Now I'm less interested in writing about made-up worlds. I'm much more fascinated by this one. I want to write about real people, real emotions, real situations. I want to be taken seriously. I just don't feel worldly enough to attempt it. I don't feel adult enough in my experiences. I don't feel wise enough. I have questions, but how can I write about resolutions when I don't have any answers? How can I tread on unfamiliar terrain when I have no life experience in most areas? Research is fine - up to a point. A lot of it's got to come from yourself, doesn't it?

3 comments:

Anonymous said...

I don't think fantasy gives you an outlet like that. DWJ characters are every bit as complex as those in "real world" books. And her worlds have plenty of rules too. Fantasy just permits different stories to happen.

But... but... you're a real enough person and you experience the average gamut of emotions, and can probably make an educated guess about how you'd feel in several unusual cases.
Why isn't that enough to write most stories?

Or do you want to write about being the 53rd wife to an Arabian sheik? I could see where that might get difficult. ;-) First-hand research not advised and all that.

There are always published diaries.

But I guess what you really need to do is try to understand the life in its entirety and then walk in the shoes (or sandals) for a mile or ten. "If I was raised an Arabian princess with all the traditions and beliefs, blah blah how would I feel becoming the 53rd wife of a rich oil baron?"

I think most (good) writers just write about what they know about.

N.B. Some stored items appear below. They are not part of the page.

import Literature.NumberTheory.GaloisRepresentations.TateDualLimitDualConditionLevels
import Literature.NumberTheory.GaloisRepresentations.PontryaginTateDualInverseLimitEquivariance
import Literature.NumberTheory.GaloisRepresentations.GaloisH1MapBijectiveUnramified
import Literature.NumberTheory.IwasawaTheory.Greenberg2016.SelmerGroupStructure
import HarnessLib

/-!
# The level sets `Ш¹ᴰ_k ≤ H¹(Γ_K, Hom(D_k, μ_{p^k}))` of `Ш¹(K, Σ, T*)`: stability and the limit-to-level
# reading (definitions with bodies + theorems)

Topic `NumberTheory/IwasawaTheory/Greenberg2016`; namespace
`Literature.NumberTheory.IwasawaTheory.Greenberg2016`.  One definition WITH BODY and theorems; no named
fact, no `sorry`, no instance, no notation.  Lane «SUR-Λ» of cell `bsd-eis` (road memo
`SUR-LAMBDA-ROAD-w5g9.md` §2 ★(γ) / §8, brick C7b part 3 = the instantiation of the abstract level sets
`Sh1 k` of `ShaOneDualTorsionOfShaDuality` and the reading «`y ∈ Ш¹(K, Σ, T*)` ⟹ `y_k ∈ Ш¹ᴰ_k`»),
`--supports stmt-BirchSwinnertonDyer-19032`.

For a discrete `Γ_K`-module `τ` on `D`, a `TorsionLayers` structure `E` (levels `D_k = E.N k`, duals
`E.layerDualRep k = Hom(D_k, μ_{p^k})`, compact dual `T* = lim← Hom(D_k, μ_{p^k})`) and a set `S` of
finite places (`Σ = S ∪ {v | ∞}`, `InSigma S`):

* `shaOneDualLevel S E k = Ш¹ᴰ_k` — the classes of `H¹(Γ_K, Hom(D_k, μ_{p^k}))` whose localisation
  VANISHES at every `v ∈ Σ` and is UNRAMIFIED at every finite `w ∉ S` (the level-`k` restricted
  Tate–Shafarevich group `Ш¹(G_Σ, D_k^*(1))` read in `H¹(Γ_K, ·)`);
* `cohomologyMap_mem_shaOneDualLevel` — `Ш¹ᴰ_•` is stable under `H¹(F)` for EVERY morphism of layers
  `F : Hom(D_m, μ) → Hom(D_k, μ)` (localisation commutes with `H¹(F)`, the tree's `localization_map_one`,
  and `H¹(F_w)` preserves unramified classes, the tree's `map_unramifiedSubgroup_le`); in particular under
  the dual transitions (`redHom_mem_shaOneDualLevel`) and the dual endomorphisms `r̂_k`
  (`layerDualEndHom_mem_shaOneDualLevel`) — the stability inputs `red_mem` / `hend` of
  `IsShaDualityTower` / `exists_nonZeroDivisor_dualEndHom_eq_zero_of_LEO`;
* **`projHom_mem_shaOneDualLevel`** — if `loc_v y = 0` for `v ∈ Σ` and `loc_w y ∈ H¹_ur(K_w, D)^⊥` for
  the finite `w ∉ S` (membership of `y ∈ H¹_cont(Γ_K, T*)` in Greenberg's `Ш¹(K, Σ, T*)`, the tree's
  `dualSha`), then every level component `y_k = H¹(proj_k) y` lies in `Ш¹ᴰ_k` (levelwise reading of the
  `Λ`-adic dual local condition, the tree's `locDual_mem_dualLocalCondition_iff`, plus «unramified
  classes are the exact annihilator of unramified classes» `UnramifiedOrthogonal` at `w ∤ p`, GRANTED as
  the hypothesis `hUO` exactly as in `sum_limitPairing_eq_zero_of_level`).

HONESTY: plumbing for Greenberg 2010 Prop. 3.2.1 (γ); no duality and nothing about BSD is proved here.
AI formalisation, weaker than expert review; the statements are established only by the kernel check.

## References
* R. Greenberg, *Surjectivity of the global-to-local map defining a Selmer group*, Kyoto J. Math.
  50 (2010) 853–888, §2.1 p. 7 L10–14 (`Ш¹(K, Σ, T*)`), §3.1 p. 14. [Greenberg2010]
* J. S. Milne, *Arithmetic Duality Theorems*, 2nd ed. (2006), I §2 (unramified cohomology),
  I Thm. 2.6. [MilneADT2006]
-/

noncomputable section

open scoped Classical
open Function CategoryTheory NumberField IsDedekindDomain Field
open _root_.TopRep _root_.ContRepresentation _root_.ContinuousCohomology
open Literature.NumberTheory.GaloisRepresentations
open Literature.NumberTheory.GaloisRepresentations.DiscreteGaloisModule
open Literature.NumberTheory.GaloisRepresentations.DiscreteGaloisModule.TorsionLayers
open Literature.NumberTheory.GaloisCohomology
open Literature.NumberTheory.EllipticCurves.DiscreteGaloisModule

namespace Literature.NumberTheory.IwasawaTheory.Greenberg2016

variable {K : Type} [Field K] [NumberField K] (S : Set (HeightOneSpectrum (𝓞 K)))
  {D : Type} [AddCommGroup D] [TopologicalSpace D] [DiscreteTopology D]
  {τ : DiscreteGaloisModule K D} {p : ℕ} (E : τ.TorsionLayers p)

/-- **`Ш¹ᴰ_k`** — the classes of `H¹(Γ_K, Hom(D_k, μ_{p^k}))` that are locally `0` at every place of
`Σ = S ∪ {v | ∞}` and unramified at every finite place outside `S` (the level-`k` restricted
Tate–Shafarevich group of the dual layer). [cite: Greenberg2010, §2.1 p. 7 L10–14]
[cite: MilneADT2006, Ch. I §4 (`Ш¹_S`)] -/
def shaOneDualLevel (k : ℕ) : AddSubgroup (galoisCohomology (E.layerDualRep k) 1) where
  carrier := {z |
    (∀ v : Place K, InSigma S v → galoisCohomology.localization (E.layerDualRep k) v 1 z = 0) ∧
    ∀ w : HeightOneSpectrum (𝓞 K), w ∉ S →
      galoisCohomology.localization (E.layerDualRep k) (Sum.inr w) 1 z ∈
        unramifiedSubgroup (GaloisRep.toLocal w (E.layerDualRep k)) 1}
  zero_mem' := ⟨fun v _ => map_zero _, fun w _ => by rw [map_zero]; exact AddSubgroup.zero_mem _⟩
  add_mem' := fun {a b} ha hb =>
    ⟨fun v hv => by rw [map_add, ha.1 v hv, hb.1 v hv, add_zero],
      fun w hw => by rw [map_add]; exact AddSubgroup.add_mem _ (ha.2 w hw) (hb.2 w hw)⟩
  neg_mem' := fun {a} ha =>
    ⟨fun v hv => by rw [map_neg, ha.1 v hv, neg_zero],
      fun w hw => by rw [map_neg]; exact AddSubgroup.neg_mem _ (ha.2 w hw)⟩

/-- Membership in `Ш¹ᴰ_k`. [cite: Greenberg2010, §2.1 p. 7 L10–14] -/
theorem mem_shaOneDualLevel_iff (k : ℕ) (z : galoisCohomology (E.layerDualRep k) 1) :
    z ∈ shaOneDualLevel S E k ↔
      (∀ v : Place K, InSigma S v → galoisCohomology.localization (E.layerDualRep k) v 1 z = 0) ∧
      ∀ w : HeightOneSpectrum (𝓞 K), w ∉ S →
        galoisCohomology.localization (E.layerDualRep k) (Sum.inr w) 1 z ∈
          unramifiedSubgroup (GaloisRep.toLocal w (E.layerDualRep k)) 1 :=
  Iff.rfl

/-! ### Stability under morphisms of layers -/

/-- **`Ш¹ᴰ_•` is stable under `H¹(F)` for every morphism of dual layers `F`** (localisation commutes
with `H¹(F)`; `H¹(F_w)` preserves unramified classes). [cite: MilneADT2006, Ch. I §2 (unramified cohomology)]
[cite: SerreGaloisCohomology1997, I §2.4] -/
theorem cohomologyMap_mem_shaOneDualLevel {k m : ℕ}
    (F : (E.layerDualRep m).toTopRep ⟶ (E.layerDualRep k).toTopRep)
    {z : galoisCohomology (E.layerDualRep m) 1} (hz : z ∈ shaOneDualLevel S E m) :
    cohomologyMap F 1 z ∈ shaOneDualLevel S E k := by
  have hnat : ∀ v : Place K, galoisCohomology.localization (E.layerDualRep k) v 1 (cohomologyMap F 1 z) =
      galoisCohomology.map (localMap F.hom v) 1 (galoisCohomology.localization (E.layerDualRep m) v 1 z) :=
    fun v => localization_map_one F.hom v z
  refine ⟨fun v hv => ?_, fun w hw => ?_⟩
  · rw [hnat v, hz.1 v hv, map_zero]
  · rw [hnat]
    exact galoisCohomology.map_unramifiedSubgroup_le (τ := GaloisRep.toLocal w (E.layerDualRep m))
      (τ' := GaloisRep.toLocal w (E.layerDualRep k)) (localMap F.hom (Sum.inr w)) ⟨_, hz.2 w hw, rfl⟩

/-- `Ш¹ᴰ_•` is stable under the dual transitions `Hom(D_m, μ) → Hom(D_k, μ)` (`k ≤ m`) — the input
`red_mem` of `IsShaDualityTower`. [cite: Greenberg2010, §2.1 p. 7] -/
theorem redHom_mem_shaOneDualLevel {k m : ℕ} (h : k ≤ m)
    {z : galoisCohomology (E.layerDualRep m) 1} (hz : z ∈ shaOneDualLevel S E m) :
    cohomologyMap (E.dualSystem.redHom h) 1 z ∈ shaOneDualLevel S E k :=
  cohomologyMap_mem_shaOneDualLevel S E (E.dualSystem.redHom h) hz

/-- `Ш¹ᴰ_k` is stable under the dual endomorphisms `θ̂_k` of a `Γ_K`-equivariant, layer-preserving
`θ` — the input `hend` of `exists_nonZeroDivisor_dualEndHom_eq_zero_of_LEO`. [cite: Greenberg2010, §2.1 p. 7] -/
theorem layerDualEndHom_mem_shaOneDualLevel (θ : D →+ D) (hθ : ∀ k, ∀ d ∈ E.N k, θ d ∈ E.N k)
    (hθτ : ∀ (σ : absoluteGaloisGroup K) (d : D), θ (τ σ d) = τ σ (θ d)) (k : ℕ)
    {z : galoisCohomology (E.layerDualRep k) 1} (hz : z ∈ shaOneDualLevel S E k) :
    cohomologyMap (E.layerDualEndHom θ hθ hθτ k) 1 z ∈ shaOneDualLevel S E k :=
  cohomologyMap_mem_shaOneDualLevel S E (E.layerDualEndHom θ hθ hθτ k) hz

/-! ### From `Ш¹(K, Σ, T*)` to the levels -/

/-- **`y ∈ Ш¹(K, Σ, T*) ⟹ y_k ∈ Ш¹ᴰ_k` for every `k`**: if `loc_v y = 0` for `v ∈ Σ` and
`loc_w y ∈ H¹_ur(K_w, D)^⊥` for the finite `w ∉ S` (for the `Λ`-adic local pairing of a family `inv`
obeying the level-change law off `S`), then every level component `y_k` is locally `0` on `Σ`
(`(loc_v y)_k = loc_v (y_k)`) and unramified off `S` (levelwise reading of `H¹_ur(K_w, D)^⊥`, then
`H¹_ur(K_w, D_k)^⊥ = H¹_ur(K_w, D_k^*(1))` for `w ∤ p` unramified in `D_k` — GRANTED as `hUO`).
[cite: Greenberg2010, §2.1 p. 7 L10–14, §3.1 p. 14 L24–26] [cite: MilneADT2006, Ch. I, Thm. 2.6] -/
theorem projHom_mem_shaOneDualLevel [CompactSpace (absoluteGaloisGroup K)] [NeZero p] [∀ k, Finite (E.N k)]
    (inv : ∀ k : ℕ, LocalInvariants K (p ^ k))
    (hinv : ∀ w : HeightOneSpectrum (𝓞 K), w ∉ S → InvLevelLaw inv (Sum.inr w : Place K))
    (hUO : ∀ k, (inv k).UnramifiedOrthogonal)
    (hSp : ∀ w : HeightOneSpectrum (𝓞 K), ((p : ℕ) : 𝓞 K) ∈ w.asIdeal → w ∈ S)
    (hram : ∀ w : HeightOneSpectrum (𝓞 K), w ∉ S → ∀ k, GaloisRep.IsUnramifiedAt w (E.layerRep k))
    (y : continuousCohomology 1 E.dualSystem.limitRep.toTopRep)
    (hSig : ∀ v : Place K, InSigma S v → E.locDual (absGaloisRestrict K (Place.Completion v)) y = 0)
    (hoff : ∀ w : HeightOneSpectrum (𝓞 K), w ∉ S →
      E.locDual (absGaloisRestrict K (Place.Completion (Sum.inr w : Place K))) y ∈
        E.dualLocalCondition inv (Sum.inr w) (unramifiedSubgroup (GaloisRep.toLocal w τ) 1))
    (k : ℕ) : cohomologyMap (E.dualSystem.projHom k) 1 y ∈ shaOneDualLevel S E k := by
  refine ⟨fun v hv => ?_, fun w hw => ?_⟩
  · have h := E.localProj_locDual v k y
    rw [hSig v hv, map_zero] at h
    exact h.symm
  · have hpw : (((p ^ k : ℕ) : ℕ) : 𝓞 K) ∉ w.asIdeal := by
      rw [Nat.cast_pow]
      exact fun h => hw (hSp w (w.isPrime.mem_of_pow_mem k h))
    have horth := (hUO k (E.layerRep k) (fun m => E.pow_smul_eq_zero m) w hpw (hram w hw k)).1
    have hk := (locDual_mem_dualLocalCondition_iff (hinv w hw) _ y).1 (hoff w hw) k
    have hle : unramifiedSubgroup (GaloisRep.toLocal w (E.layerRep k)) 1 ≤
        (unramifiedSubgroup (GaloisRep.toLocal w τ) 1).comap (E.localSubtypeMap (Sum.inr w) k) :=
      fun a ha => galoisCohomology.map_unramifiedSubgroup_le (τ := GaloisRep.toLocal w (E.layerRep k))
        (τ' := GaloisRep.toLocal w τ)
        ((E.layerSubtypeHom k).hom.restrictField (Place.Completion (Sum.inr w : Place K))) ⟨a, ha, rfl⟩
    have hk' := (inv k).dualLocalCondition_anti (E.layerRep k) (Sum.inr w) hle hk
    rw [horth] at hk'
    exact hk'

end Literature.NumberTheory.IwasawaTheory.Greenberg2016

Jean Craighead George could write about Inuit culture (Julie of the Wolves) because she spent time immersed in it. Kipling wrote about India. Even Gordon Korman just wrote about middle and high school kids until he graduated. (Limited scope isn't bad - it's what you make of it.)

So maybe the solution would be to spend a few months shadowing a 53rd Arabian wife to find out how she feels.

Let me know when you figure it out! If it's a good feeling, maybe we can knock off some of the shidduch competition that way. :-)

Scraps said...

First of all, I think you're more complex and interesting than you give yourself credit for, but that's just my opinion. Second, I don't think you necessarily have to have experienced something firsthand to write about it--as bad4 said, if you can put yourself in your characters' shoes, you can write about them. Maybe you don't see yourself as such a complex person--but you know complex people, and you can comprehend how people are more than two-dimensional. Therefore, I don't think it's presumptuous for you to write about characters who are more worldly, more experienced than you.

That said, if you want to write what you know, maybe you can write some Jewish novels that aren't utter trash. :-D

Anonymous said...

Oh yeah - I second the motion. Write about what you know about so we have something decent to read that's orthodox.

Now I have secret, hidden text like on SerandEz!